Я знала — Руслан сказал мне, он вас выследил, — вы виделись с Владом, которого, у вас имелись на то все основания, считали виноватым в этом деле… Я знала: если Руслан позвонит вам и сделает даже небольшой намек, вы непременно захотите спуститься к квартире Влада. Я знала также, что это нужно сделать только поздно ночью — ведь охраннику нельзя покидать свой пост, пока все в доме не улягутся спать… Поэтому Руслан поджидал вас этажом ниже и появился на площадке четвертого этажа сразу же, как только заслышал шум лифта. Ах, если бы он мог знать, что вы придете туда пешком, бесшумно, что вы обо всем догадались и сами поджидали убийцу…
Вот и все. Что еще сказать? Ничего, кроме того, что теперь все кончено бесповоротно и окончательно — женщина, которая так хотела загладить свою вину, и так любила, и так желала счастья — эта женщина умерла только что на ваших глазах. Что дальше будет со мной, мне безразлично. Меня больше нет.
Вы убили меня, Женя.
Сказать, что Ильинский выглядел потрясенным, — значит не сказать ничего. Когда милиция увезла обоих убийц, а я поднялась обратно в квартиру, разбудила спящего мертвым сном хозяина и все ему рассказала, он долго сидел на диване — всклокоченный, в пижаме, с темными кругами под глазами — и не мог вымолвить ни слова…
Только лицо его, обычно такое непроницаемое, сводило судорогами. Казалось, что каждая клеточка стала вдруг осиновым листком, или черты лица подернулись тонкой рябью — как на воде.
— Ты чуть было не погубил нас всех, идиот! — сказала я ему без всяких околичностей, сразу после того, как передала рассказ Аллы. — Если бы ты действовал с большим профессионализмом и не наделал столько ошибок…

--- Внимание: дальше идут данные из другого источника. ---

import Literature.NumberTheory.PAdicHodge.LegendreRelationOfWeil
import Literature.NumberTheory.PAdicHodge.WeilPairingPeriodExtension
import Literature.NumberTheory.PAdicHodge.BdRPeriodDeterminantOfWeil
import Literature.NumberTheory.PAdicHodge.DeRhamOfPeriodHoms
import Mathlib.RingTheory.TensorProduct.Free
import HarnessLib

/-!
# The Legendre relation of two period maps on `T_pW` up to `F^×`: `Pω(S)Pη(U) − Pη(S)Pω(U) = ι_F(c) · ι(e_∞(S,U))`

Topic `Literature/NumberTheory/PAdicHodge`; THEOREMS ONLY (no definition, no named fact, no instance, no `sorry`). Assembly of
`BdRPeriodDeterminantOfWeil.exists_det_eq_algebraMap_mul_tFrac` (the period determinant of `V_pW|_{Γ_F}` on a basis is `c · t`, `c ∈ F^×`,
from Fontaine's regularity and `det ρ = χ`) with `LegendreRelationOfWeil.exists_legendre_of_basis_values` (alternating forms on the rank-two
free `ℤ_p`-module `T_pW` are determined by one value):

★★ `exists_legendre_of_periodHoms` — for `Γ_F`-equivariant `ℤ_p`-homogeneous `Pω, Pη : T_pW → B_dR⁺(F)` with `Pω ⊆ Fil¹`, `Pω ≢ 0`,
`Pη ⊄ Fil¹`, and an alternating Weil tower `e_∞` non-degenerate on `T_pW`, **there is `c ∈ F^×` with
`Pω(S)Pη(U) − Pη(S)Pω(U) = ι_F(c) · ι(e_∞(S,U))` for all `S, U ∈ T_pW`** — the hypothesis `hLeg` of `TatePairingCochainLegendre` /
`RecognitionFromTeichLog` after replacing `Pη` by `c⁻¹ Pη`. [Colmez: for the Néron `ω, η` and the genuine Weil pairing `c = ±1`.]

Line `kato_lever` of crux K★ `stmt-BirchSwinnertonDyer-22226`; BSD / K★ / [REC] are NOT proved by any of this.

## References
* P. Colmez, Math. Ann. 292 (1992), §2. [Colmez1992PeriodesAbeliennes]
* J.-M. Fontaine, Invent. Math. 65 (1982), §5. [Fontaine1982FormesDifferentielles]
* J. Tate, *p-divisible groups* (1967), §4. [Tate1967]
* J. H. Silverman, *AEC* (2009), Prop. III.8.1, III.8.3. [SilvermanAEC2009]
-/

noncomputable section

open Field Function ValuativeRel WittVector
open scoped TensorProduct

namespace Literature.NumberTheory.PAdicHodge

open Literature.NumberTheory.GaloisRepresentations
open Literature.NumberTheory.GaloisRepresentations.IsNonarchimedeanLocalField
open Literature.NumberTheory.GaloisCohomology
open Literature.NumberTheory.EllipticCurves
open _root_.WeierstrassCurve

namespace BdRPlusTop

variable {F : Type} [Field F] [ValuativeRel F] [TopologicalSpace F] [IsNonarchimedeanLocalField F] [CharZero F]
  {p : ℕ} [Fact p.Prime] [Fact (¬ IsUnit (p : integerC F))] [IsAdicComplete (Ideal.span {(p : integerC F)}) (integerC F)]
  (hp : valuation F p < 1) (hF : Function.Surjective (fontaineTheta (integerC F) p))
  {K₀ : Type} [Field K₀] [CharZero K₀] [Algebra K₀ F] (W : WeierstrassCurve K₀) [W.IsElliptic]
  (e : (k : ℕ) → geomTorsion W ((p ^ k : ℕ) : ℤ) → geomTorsion W ((p ^ k : ℕ) : ℤ) → AlgebraicClosure K₀)
  (hμ : ∀ k S T, e k S T ^ (p ^ k) = 1) (hadd₁ : ∀ k S₁ S₂ T, e k (S₁ + S₂) T = e k S₁ T * e k S₂ T)
  (hadd₂ : ∀ k S T₁ T₂, e k S (T₁ + T₂) = e k S T₁ * e k S T₂)
  (hgal : ∀ k (σ : absoluteGaloisGroup K₀) (S T : geomTorsion W ((p ^ k : ℕ) : ℤ)), σ • e k S T = e k (σ • S) (σ • T))
  (hcompat : ∀ k (S T : geomTorsion W ((p ^ (k + 1) : ℕ) : ℤ)),
    e k (torsionMulHom W (p ^ (k + 1)) (p ^ k) p (pow_succ p k).symm S)
      (torsionMulHom W (p ^ (k + 1)) (p ^ k) p (pow_succ p k).symm T) = e (k + 1) S T ^ p)

include hF in
/-- `x ∈ Fil¹ B_dR⁺` read in `B_dR`: `j(x) ∈ Fil¹`. [cite: FontaineAsterisque223III, Exp. II §1.5.5] -/
theorem bdRPlusToFrac_mem_fil_one_of_mem_filOne [Algebra ℚ_[p] F] {x : BdRPlusTop F p} (hx : x ∈ (filOne F p).toIdeal) :
    bdRPlusToFrac hp ((of F p).symm x) ∈ (bdRPeriodRingData (F := F) (p := p) hp).fil 1 := by
  haveI : IsDomain (BDeRhamPlus (integerC F) p) := isDomain_bDeRhamPlus hF
  obtain ⟨b, hb⟩ := Ideal.mem_span_singleton'.1 ((mem_filOne_iff).1 hx)
  refine (mem_fil_iff hp (surjective_fontaineTheta_integerC hp)).2 ⟨b, ?_⟩
  rw [← hb, zpow_one, map_mul, mul_comm]
  rfl

include hF in
/-- `j(x) ∈ Fil¹ B_dR` forces `x ∈ Fil¹ B_dR⁺` (`j` injective, `Fil¹ B_dR = j(ξ B_dR⁺)`). [cite: FontaineAsterisque223III, Exp. II §1.5.5] -/
theorem mem_filOne_of_bdRPlusToFrac_mem_fil_one [Algebra ℚ_[p] F] {x : BdRPlusTop F p}
    (hx : bdRPlusToFrac hp ((of F p).symm x) ∈ (bdRPeriodRingData (F := F) (p := p) hp).fil 1) : x ∈ (filOne F p).toIdeal := by
  haveI : IsDomain (BDeRhamPlus (integerC F) p) := isDomain_bDeRhamPlus hF
  obtain ⟨b, hb⟩ := (mem_fil_iff hp (surjective_fontaineTheta_integerC hp)).1 hx
  rw [zpow_one, ← map_mul] at hb
  rw [mem_filOne_iff, bdRPlusToFrac_injective hp hb]
  exact Ideal.mem_span_singleton'.2 ⟨b, mul_comm _ _⟩

include hgal in
/-- ★★ **The Legendre relation up to `F^×`.** Let `Pω, Pη : T_pW → B_dR⁺(F)` be additive, `ℤ_p`-homogeneous and `Γ_F`-equivariant with
`Pω ⊆ Fil¹`, `Pω(a₁) ≠ 0` and `Pη(a₂) ∉ Fil¹` for some `a₁, a₂`; let the Weil tower `e_∞` be `ℤ_p`-homogeneous on the left, alternating
and non-degenerate on `T_pW`. Then **`Pω(S)Pη(U) − Pη(S)Pω(U) = ι_F(c) · ι(e_∞(S,U))` for some `c ∈ F`, `c ≠ 0`, and all `S, U`.**
[cite: Colmez1992PeriodesAbeliennes, §2] [cite: Fontaine1982FormesDifferentielles, §5] [cite: Tate1967, §4 Cor. 2] -/
theorem exists_legendre_of_periodHoms {Pω Pη : W.tateModule p →+ BdRPlusTop F p}
    (hPωZ : ∀ (c : ℤ_[p]) (a : W.tateModule p), Pω (c • a) = of F p (qpToBdR (c : ℚ_[p])) * Pω a)
    (hPηZ : ∀ (c : ℤ_[p]) (a : W.tateModule p), Pη (c • a) = of F p (qpToBdR (c : ℚ_[p])) * Pη a)
    (hPω : ∀ (σ : absoluteGaloisGroup F) (a : W.tateModule p), gal F p σ (Pω a) = Pω (restrictedTateRep W F p σ a))
    (hPη : ∀ (σ : absoluteGaloisGroup F) (a : W.tateModule p), gal F p σ (Pη a) = Pη (restrictedTateRep W F p σ a))
    (hfil : ∀ a, Pω a ∈ (filOne F p).toIdeal) (hne : ∃ a, Pω a ≠ 0) (hnot : ∃ a, Pη a ∉ (filOne F p).toIdeal)
    (heL : ∀ (c : ℤ_[p]) (S U : W.tateModule p), (weilContPairingPadic W F p e hμ hadd₁ hadd₂ hgal hcompat).toLin (c • S) U =
      twistHom F p ((weilContPairingPadic W F p e hμ hadd₁ hadd₂ hgal hcompat).toLin S U) c)
    (healt : ∀ S : W.tateModule p, (weilContPairingPadic W F p e hμ hadd₁ hadd₂ hgal hcompat).toLin S S = 0)
    (henondeg : ∀ S : W.tateModule p, (∀ U, (weilContPairingPadic W F p e hμ hadd₁ hadd₂ hgal hcompat).toLin S U = 0) → S = 0) :
    ∃ c : F, c ≠ 0 ∧ ∀ S U : W.tateModule p, Pω S * Pη U - Pη S * Pω U =
      of F p (embBdRHom hp hF c) * periodLine F p ((weilContPairingPadic W F p e hμ hadd₁ hadd₂ hgal hcompat).toLin S U) := by
  classical
  letI : Algebra ℚ_[p] F := LocalField.padicAlgebra F p hp
  have halg : ∀ c : ℚ_[p], algebraMap ℚ_[p] F c = LocalField.padicRingHom F p hp c := fun _ => rfl
  haveI : IsDomain (BDeRhamPlus (integerC F) p) := isDomain_bDeRhamPlus hF
  have hpK : (p : K₀) ≠ 0 := Nat.cast_ne_zero.mpr (Fact.out : p.Prime).ne_zero
  haveI := module_free_tateModule_holds W p
  haveI := module_finite_tateModule_holds W p
  -- a `ℤ_p`-basis `b` of `T_pW` and the `ℚ_p`-basis `1 ⊗ b` of `V_pW`
  let b : Module.Basis (Fin 2) ℤ_[p] (W.tateModule p) := Module.finBasisOfFinrankEq ℤ_[p] _ (finrank_tateModule_eq_two_holds W p hpK)
  let v : Module.Basis (Fin 2) ℚ_[p] (W.rationalTateModule p) := Algebra.TensorProduct.basis ℚ_[p] b
  have hv : ∀ i, v i = TateModule.toRational p (b i) := fun i => by
    rw [TateModule.toRational_apply]; exact Algebra.TensorProduct.basis_apply b i
  -- the period maps read in `B_dR` and their equivariant extensions
  set φ₁ : W.tateModule p →+ (bdRPeriodRingData (F := F) (p := p) hp).B :=
    (bdRPlusToFrac hp).toAddMonoidHom.comp (((of F p).symm : BdRPlusTop F p ≃+* BDeRhamPlus (integerC F) p).toAddMonoidHom.comp Pω)
    with hφ₁def
  set φ₂ : W.tateModule p →+ (bdRPeriodRingData (F := F) (p := p) hp).B :=
    (bdRPlusToFrac hp).toAddMonoidHom.comp (((of F p).symm : BdRPlusTop F p ≃+* BDeRhamPlus (integerC F) p).toAddMonoidHom.comp Pη)
    with hφ₂def
  have hφ₁app : ∀ a, φ₁ a = bdRPlusToFrac hp ((of F p).symm (Pω a)) := fun a => rfl
  have hφ₂app : ∀ a, φ₂ a = bdRPlusToFrac hp ((of F p).symm (Pη a)) := fun a => rfl
  have hZ : ∀ (P : W.tateModule p →+ BdRPlusTop F p), (∀ (c : ℤ_[p]) a, P (c • a) = of F p (qpToBdR (c : ℚ_[p])) * P a) →
      ∀ (c : ℤ_[p]) (a : W.tateModule p), bdRPlusToFrac hp ((of F p).symm (P (c • a))) =
        (c : ℚ_[p]) • bdRPlusToFrac hp ((of F p).symm (P a)) := fun P hP c a => by
    rw [hP, map_mul, RingEquiv.symm_apply_apply, map_mul, bdRPlusToFrac_qpToBdR hp halg, Algebra.smul_def]
  have hσ : ∀ (P : W.tateModule p →+ BdRPlusTop F p), (∀ σ a, gal F p σ (P a) = P (restrictedTateRep W F p σ a)) →
      ∀ (σ : absoluteGaloisGroup F) (a : W.tateModule p), bdRPlusToFrac hp ((of F p).symm (P (absGaloisRestrict K₀ F σ • a))) =
        σ • bdRPlusToFrac hp ((of F p).symm (P a)) := fun P hP σ a => by
    rw [← restrictedTateRep_apply_apply, ← hP, ← bdRPlusToFrac_galBdRPlus]; rfl
  obtain ⟨Φ₁, hΦ₁, hΦ₁σ⟩ := exists_equivariant_extend_rationalTateModule (bdRPeriodRingData (F := F) (p := p) hp)
    (restrictedRationalTateRep W F p) (fun σ a => absGaloisRestrict K₀ F σ • a) (fun _ _ _ => rfl) φ₁ (hZ Pω hPωZ) (hσ Pω hPω)
  obtain ⟨Φ₂, hΦ₂, hΦ₂σ⟩ := exists_equivariant_extend_rationalTateModule (bdRPeriodRingData (F := F) (p := p) hp)
    (restrictedRationalTateRep W F p) (fun σ a => absGaloisRestrict K₀ F σ • a) (fun _ _ _ => rfl) φ₂ (hZ Pη hPηZ) (hσ Pη hPη)
  -- the period determinant on the basis is `c₁ · t`
  obtain ⟨a₁, ha₁⟩ := hne
  obtain ⟨a₂, ha₂⟩ := hnot
  obtain ⟨c₁, hc₁, hdet⟩ := exists_det_eq_algebraMap_mul_tFrac hp (restrictedRationalTateRep W F p) v
    (det_restrictedRationalTateRep_eq_cyclotomicCharacter (F := F) (p := p) W) halg Φ₁ Φ₂ hΦ₁σ hΦ₂σ
    (apply_mem_of_forall_toRational_mem _ Φ₁ _ fun a => by
      rw [hΦ₁, hφ₁app]; exact bdRPlusToFrac_mem_fil_one_of_mem_filOne hp hF (hfil a))
    ⟨TateModule.toRational p a₁, by
      rw [hΦ₁, hφ₁app, Ne, map_eq_zero_iff _ (bdRPlusToFrac_injective hp), map_eq_zero_iff _ (of F p).symm.injective]
      exact ha₁⟩
    ⟨TateModule.toRational p a₂, by
      rw [hΦ₂, hφ₂app]; exact fun h => ha₂ (mem_filOne_of_bdRPlusToFrac_mem_fil_one hp hF h)⟩
  rw [hv 0, hv 1, hΦ₁, hΦ₁, hΦ₂, hΦ₂, hφ₁app, hφ₁app, hφ₂app, hφ₂app] at hdet
  have hΔb : Pω (b 0) * Pη (b 1) - Pη (b 0) * Pω (b 1) = of F p (embBdRHom hp hF c₁) * of F p tBdR := by
    apply (of F p).symm.injective
    apply bdRPlusToFrac_injective hp
    rw [map_sub, map_mul, map_mul, map_sub, map_mul, map_mul, mul_comm ((bdRPlusToFrac hp) ((of F p).symm (Pη (b 0)))), hdet, map_mul,
      map_mul, RingEquiv.symm_apply_apply, RingEquiv.symm_apply_apply]
    rfl
  -- the Weil pairing on the basis is `a₀ · t`, `a₀ ≠ 0`
  set a₀ : ℤ_[p] := (epsLineEquiv F p).symm ((weilContPairingPadic W F p e hμ hadd₁ hadd₂ hgal hcompat).toLin (b 0) (b 1)) with ha₀def
  have hGb : periodLine F p ((weilContPairingPadic W F p e hμ hadd₁ hadd₂ hgal hcompat).toLin (b 0) (b 1)) =
      of F p (qpToBdR (a₀ : ℚ_[p])) * of F p tBdR := by
    rw [periodLine_apply, map_mul]
  have heR : ∀ (c : ℤ_[p]) (S U : W.tateModule p), (weilContPairingPadic W F p e hμ hadd₁ hadd₂ hgal hcompat).toLin S (c • U) =
      twistHom F p ((weilContPairingPadic W F p e hμ hadd₁ hadd₂ hgal hcompat).toLin S U) c := fun c S U => by
    rw [weilContPairingPadic_toLin_apply, weilContPairingPadic_toLin_apply]; exact weilPairingPadicHom_smul_right W e hμ hadd₁ hadd₂ hcompat S U c
  have ha₀ : a₀ ≠ 0 := by
    intro h0
    have he01 : (weilContPairingPadic W F p e hμ hadd₁ hadd₂ hgal hcompat).toLin (b 0) (b 1) = 0 := by
      rw [← (epsLineEquiv F p).apply_symm_apply ((weilContPairingPadic W F p e hμ hadd₁ hadd₂ hgal hcompat).toLin (b 0) (b 1)),
        ← ha₀def, h0, map_zero]
    have htw0 : ∀ a : ℤ_[p], twistHom F p (0 : (muPadicSystem F p).limit) a = 0 := fun a => by
      rw [← map_zero (epsLineEquiv F p), epsLineEquiv_apply, twistHom_twistHom, zero_mul]
    refine b.ne_zero 0 (henondeg (b 0) fun U => ?_)
    have hU : U = b.repr U 0 • b 0 + b.repr U 1 • b 1 := by
      conv_lhs => rw [← b.sum_repr U]
      rw [Fin.sum_univ_two]
    rw [hU, map_add, heR, heR, healt, he01, htw0, htw0, add_zero]
  -- the two alternating forms, bundled
  let Δ : W.tateModule p →+ W.tateModule p →+ BdRPlusTop F p :=
    AddMonoidHom.mk' (fun S => AddMonoidHom.mk' (fun U => Pω S * Pη U - Pη S * Pω U) fun U U' => by
      simp only [map_add]; ring) fun S S' => by
      ext U; simp only [AddMonoidHom.mk'_apply, AddMonoidHom.add_apply, map_add]; ring
  have hΔ : ∀ S U, Δ S U = Pω S * Pη U - Pη S * Pω U := fun _ _ => rfl
  let G : W.tateModule p →+ W.tateModule p →+ BdRPlusTop F p :=
    AddMonoidHom.mk' (fun S => (periodLine F p).comp ((weilContPairingPadic W F p e hμ hadd₁ hadd₂ hgal hcompat).toLin S).toAddMonoidHom)
      fun S S' => by ext U; simp only [AddMonoidHom.coe_comp, Function.comp_apply, LinearMap.toAddMonoidHom_coe, map_add,
        LinearMap.add_apply, AddMonoidHom.add_apply]
  have hG : ∀ S U, G S U = periodLine F p ((weilContPairingPadic W F p e hμ hadd₁ hadd₂ hgal hcompat).toLin S U) := fun _ _ => rfl
  have key := exists_legendre_of_basis_values hp hF b Δ G
    (fun c x y => by rw [hΔ, hΔ, hPωZ, hPηZ]; ring) (fun c x y => by rw [hΔ, hΔ, hPωZ, hPηZ]; ring) (fun x => by rw [hΔ]; ring)
    (fun c x y => by rw [hG, hG, heL, periodLine_twistHom]) (fun c x y => by rw [hG, hG, heR, periodLine_twistHom])
    (fun x => by rw [hG, healt, map_zero]) (by rw [hΔ]; exact hΔb) ha₀ (by rw [hG]; exact hGb)
  refine ⟨c₁ * (LocalField.padicRingHom F p hp (a₀ : ℚ_[p]))⁻¹, mul_ne_zero hc₁ (inv_ne_zero
    ((map_ne_zero_iff _ (LocalField.padicRingHom F p hp).injective).2 (PadicInt.coe_ne_zero.2 ha₀))), fun S U => ?_⟩
  rw [← hΔ, ← hG]
  exact key S U

end BdRPlusTop

end Literature.NumberTheory.PAdicHodge

end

— Ка-а… ка… каких ошибок? — прошелестел он еле слышно.
— И ты еще спрашиваешь! Во-первых, зачем ты признался ей, что нанял меня в качестве телохранителя? Романтик! Ухажер! А еще адвокат — представитель самой циничной профессии! Ведь эта твоя детская откровенность «с любимой женщиной» дала ей возможность еще больше все запутать! А во-вторых… ты не должен был скрывать от меня свои отношения с медсестрой. Телохранителю надо говорить все — как врачу. А ты перепутал наши роли, мою и ту, которая предназначалась Алле. Кроме того, ты дал ей номер моего мобильника. Это мог сделать только ты — потому что только ты его знал! И поэтому я сразу поняла, что круг моих подозрений сомкнулся. Поняла, как только получила звонок с приглашением спуститься ночью на четвертый этаж.
— Я не знал…
— Еще бы ты знал! Тогда бы тебе вообще прощения не было. Ты был настолько наивен, если не сказать — глуп, что даже не заметил, как после ласк Алла напоила тебя каким-то сонным зельем. Ведь я еле добудилась тебя — а времени прошло всего ничего! Что вы пили? Чай?
— Шампанское.
— Оно, конечно, было с клофелином. Поздравляю.
— Женя… — тонким, просительным голосом проскулил он и вдруг закашлялся, как туберкулезник, — Женя, а может… а может быть, это все-таки ошибка?!
Я подавила в себе желание как следует треснуть его по башке огромной напольной вазой. Да так, чтобы осколки разлетелись по всему кабинету! Встала с дивана, походила по комнате, опустилась в кресло напротив.
— Ошибки никакой нет, и я хочу, чтобы ты это понял сразу и навсегда. От иллюзий подобного рода лучше избавляться сразу, не дожидаясь прихода психиатра. Чтобы тебе стало совсем все понятно, так и быть, скажу, что на Аллу указывало сразу несколько обстоятельств.
В тусклых глазах клиента мелькнуло что-то вроде вопроса.